To linger means to stay in the same place for a reasonable period of time, I think you meant wandered.



> suddenly changed their path of trajectory


The sentence would read better without those words imo.

And that's my CC done. I really do like the story, I know I've been picky but you did ask for it:



> The nastier the better


I am looking forward to seeing where you take this, its fantastical, but it's also genius. :grin:


----------



## waltzmelancholy_07 (Sep 30, 2008)

@Nikolai: FINALLY!!!!!!!!!!!!!!!:victory:.... WOW!!!!... Now that's what I call NASTY!!!!!.... 

Call me weird but I was really waiting for someone like you to cite the mistakes I made... And men, I'm happy!... Hahaha... 

No one had the guts to seriously critique my original piece back then, either they thought I knew what I was doing or were just plain lazy... 

Well anyway...

I wish I could REP you.. But I have to spread it first... Feck!.... Hahaha...

Cheers!...


----------



## waltzmelancholy_07 (Sep 30, 2008)

@Nikolai: About the Chapter Masters destroying the doors of the Senatorum Imperialis...

Call it rude, call it blasphemy, call it heresy... But the fact remains that the Astartes are an irreplaceable asset to the Imperium... 

So base on that, I am not wrong to say that the High Lords were willing to look the other way when the door of their chamber was blasted off its hinges. All for the sake of universal conquest:victory:...



And the terminators that were beamed into the Senatorum Imperialis.. 

As I mentioned in the story, the Chapter Masters were grand strategists... 

So why would you think that the plan was one layered? A simple one with no preemptive steps?... 



The gold and other materials that were welded on the door... 

It's the 60th millennium... Surely they would have some devices that could erase those imperfections....



So that's that... My answers and reactions to some of your questions... 

Cheers mate!...


----------



## Chaosrider (Feb 3, 2010)

amazing, truly amazing. makes a bit more sense than the original and imo written better (duh it's a rewrite..) i would give you some CC, but i'm an idiot in most areas about writing a story like this, i just read them


----------



## Nikolai (Mar 16, 2010)

waltzmelancholy_07...

I am glad you appreciated the comments, I would REP you but I seem to be unable to give anyone more than zero... I think I must have missed something...:blush:



> So that's that... My answers and reactions to some of your questions...

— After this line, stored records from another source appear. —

import Summits.QuantumFields.YangMills.Theorems.PoincareLipschitzConeLinkChartRegion
import Literature.Analysis.FluidPDE.CylindricalIntegration
import Mathlib.MeasureTheory.Function.Jacobian
import HarnessLib

/-!
# Crux `BlockLipschitzL` (stmt-QuantumFields-23533) ∕ `HistoryTailL` (stmt-QuantumFields-19936), LINE 25 «CompactnessTransfer»,
# the (GAP)∕(TM) road (H), brick (T) «CONE → PLANE TRANSPORT» — FILE A3 «THE CHANGE OF VARIABLES ALONG THE CONE CHART»

Cell `ym3-torus` (YM ladder rung R3 = continuum SU(2) Yang–Mills on T³ — a RUNG, NOT Clay: not d = 4, not infinite volume,
not a mass gap); WIDTH helper seat `ym3-torus-px16` g10, typing px14 g7's SPEC `SPEC-ConeLinkChart.px14g7.lean` §3 (rows (i)(ii)
of px14 16:31:31Z); `--supports stmt-QuantumFields-23533`; THEOREMS ONLY (0 `def`, 0 `sorry`, default heartbeats); imports FILE
A2 ✓`…PoincareLipschitzConeLinkChartRegion` (hence A1: `σ`, `c`, conformality, `π`, `V`), lit ✓`CylindricalIntegration`
(volume-preserving `cylSplit : E³ ≃ᵐ ℝ × E²`, `x ↦ (x₂, (x₀, x₁))`), lit ✓`GaussLattice3D` (via A1: `det_gram_eq_det_sq`), Mathlib.

THE CHART `(t, y) ↦ t • σ y : (0, ∞) × E² → E³`, as the self-map `Ψ z := (z 2) • σ (z₀, z₁)` of `E³` (`= t • σ y` at
`z = cylSplit⁻¹ (t, y)`): smooth, derivative columns `t • Dσ e₀, t • Dσ e₁, σ` — an ORTHOGONAL frame of lengths `t c, t c, 1` (A1),
so `|det DΨ| = t² c²` by the Gram determinant (★ `abs_det_chartDeriv`); injective on `{0 < z 2}`; image of `{z 2 ∈ T}` =
`{‖x‖ ∈ T} ∩ V`, `V` of null complement (A2).
WHAT THIS FILE PROVES (SPEC §3, names verbatim).  ★★★ `setIntegral_norm_mem_eq_integral_chart`: for measurable `T ⊆ (0, ∞)` and
EVERY `g : E³ → F` (no integrability hypothesis — both sides are junk together),
`∫_{‖x‖ ∈ T} g = ∫_{(t,y) ∈ T ×ˢ univ} (t²·c(y)²) • g (t • σ y)` (product-SET form on `ℝ × E²`; the iterated form follows by
`integral_prod` for the consumer); ★ `integrableOn_norm_mem_iff_integrableOn_chart`; ★ `setLIntegral_norm_mem_eq_lintegral_chart`
(the `ℝ≥0∞` twin); ★ `setIntegral_ball_eq_integral_chart` (`ball 0 R`, `T = (0,R)`); ★ `volume_chart_preimage_null` (null sets
of `E³` pull back to null sets of `(0,∞) × E²` — from the lintegral twin and `t²c² > 0`).

HONEST SCOPE.  One change of variables; nothing of (T), (Q), (H), (F), (GAP), (TM), S1″, K1, `MeanDeviationL`, `BlockLipschitzL`,
`HistoryTailL` is proved here.  YM₃ on T³ is rung R3, not Clay; YM gap NOT proved; no summit statement is proved here.

References: L. C. Evans, R. F. Gariepy, Measure Theory and Fine Properties of Functions (1992) [EvansGariepy1992] (§3.3.3,
§3.4.4); R. Schoen, K. Uhlenbeck, Invent. Math. 78 (1984) 89–100 [SchoenUhlenbeck1984] (§1).
-/

set_option autoImplicit false

noncomputable section

open MeasureTheory Set Function Filter Topology Metric
open scoped RealInnerProductSpace BigOperators ContDiff ENNReal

All fair enough, now the next part...


----------



## Bane_of_Kings (Oct 28, 2009)

great chapter, can't wait for more. Looks totally awesome.


----------



## Legio Custode (May 20, 2009)

Waltz more please, i have to say that the recent stories have been very good starts!


----------



## the_unchanged (Nov 17, 2009)

Really enjoying this Waltz!

Havent read it all yet so in depth crit will need to wait but I'm very interested to see what kind of forces could threaten the now super massive Imperium and realm of the tau!

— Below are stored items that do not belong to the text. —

import Mathlib
import Literature.Analysis.FluidPDE.TypeIICoreWitness
import Summits.NavierStokesRegularity.NavierStokesRegularity.Theorems.TypeIIInviscidRelaxationCoreExclusionAnchorReductionColumnar
import Summits.NavierStokesRegularity.NavierStokesRegularity.Theorems.TypeIIInviscidRelaxationCoreExclusionAnchorReductionAxisym
import HarnessLib

/-!
# Route `TypeIIInviscidRelaxation`, cruxes `MonopoleCoreExclusion` (stmt-1965) / `ColumnarCoreExclusion` (stmt-1966):
# the LATE-FLOOR variant of the exclusion half of the route, assembled — disjunctive late-floor witnesses are excluded
# by the two shadowing stubs (plus the landed constructions)

`--supports stmt-NavierStokesRegularity-1966` (helper file; theorems only, no definitions, no `sorry`; outside the
import cone of the route file).

The route's relaxation crux produces, for a non-Type-I blow-up, core witnesses of the DISJUNCTIVE class
"axisymmetric or columnar" at every level frequently before `T`; `TypeIICoreWitness.frequently_or` splits them into
one class, and the two exclusion cruxes kill each class.  The registered lines of the exclusion cruxes need their
witnesses LATE (`(T-t)V ≤ KL`) and — by the reduction `anchoredLateWitness_of_lateWitnesses_radiusFloor` of this
hand — with a CORE-RADIUS FLOOR `r₀ ≤ KL`; given that, anchoring and the singular anchor are proved, and each
late-floor crux follows from its shadowing stub (`columnarCoreExclusion_lateFloor_of_shadowing`,
`monopoleCoreExclusion_lateFloor_of_shadowing`).  This file assembles the late-floor variant of the whole
exclusion half:

* `witness_of_level_le` — level descent `K' ↦ K ≤ K'` of a class-`C` witness by `L' = (K'/K)L`, `W' = W((K'/K)·)`
  with the core radius preserved, `K·L' = K'·L` (so lateness, floors and anchoring descend);
* `lateFloorWitnesses_frequently_or` — the disjunctive split for LATE-FLOOR witnesses (the analogue of
  `TypeIICoreWitness.frequently_or`; the late and floor clauses are not antitone in the level for fixed data, the
  descent above repairs this);
* `lateFloorCoreExclusion_of_shadowings` — given the conclusion of the landed axisymmetric transfer stub (hypothesis
  `hComp`, = `AxisymComparisonFlow.stub_axisymComparisonFlowOfAX hAX`, p830482) and the statements of the two
  registered shadowing stubs (`hShadowAx` = `stub_axisymShadowing`, `hShadowCol` = `stub_columnarShadowing`,
  verbatim), NO maximal smooth Leray–Hopf solution from a rapidly decaying datum carries late (axisymmetric-or-columnar)
  core witnesses with a core-radius floor at every level frequently before `T`.

So a re-lined exclusion half with currency "late witnesses with a radius floor" has exactly the research residues
{relaxation WITH lateness and floor, `stub_axisymShadowing`, `stub_columnarShadowing`, `AxisymSwirlRegular`}.
Nothing about Navier–Stokes regularity is claimed; no crux is proved here.
-/

noncomputable section

open Set Metric MeasureTheory Function Filter Topology
open Literature.Analysis Literature.Analysis.FluidPDE
open scoped ENNReal

namespace Summit.NavierStokesRegularity.NavierStokesRegularity.Theorems

-- the problem directory repeats the summit name (`NavierStokesRegularity/NavierStokesRegularity`)
set_option linter.dupNamespace false

namespace CoreExclusionAnchor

The narrative style you employ is really interesting and I love the quotes at the start.

I'll be keepin an eye on this!


----------



## Boc (Mar 19, 2010)

Interesting take on the future, Waltz, +rep for good shite


----------



## waltzmelancholy_07 (Sep 30, 2008)

*Chapter 2*

Reasons for the late update:
Writer's block...
Rewrites...
And real life...

Cheers....


----------



## waltzmelancholy_07 (Sep 30, 2008)

*Chapter 2...*

*
Chapter II

“The most trusted soldiers of the Imperium are fearless
Protecting the Emperor with steadfast bravery...
But theses assassins will instill unto these Custodes
A realization that will tear at their sanity…”​*

*Location: Sanctum Imperialis
M59 Year 990
“An unknown breach”*


An ethereal orb of light was glowing eerily on top of a heavily ornate pyramid, dousing the kilometer wide throne room with its necrotic radiance. Far and wide, everything was touched by its overwhelming spotlight: pillars, ornaments, priceless jewels on every surface imaginable and even the fog that draped the floor glistened like silk under its gaze. The orb was the perfect replica of the Astronomican, the beacon of psychic energy that constantly pierces the realms of the Immaterium. It served as the main light source for the sanctum and an accentuating element for the man sitting underneath it.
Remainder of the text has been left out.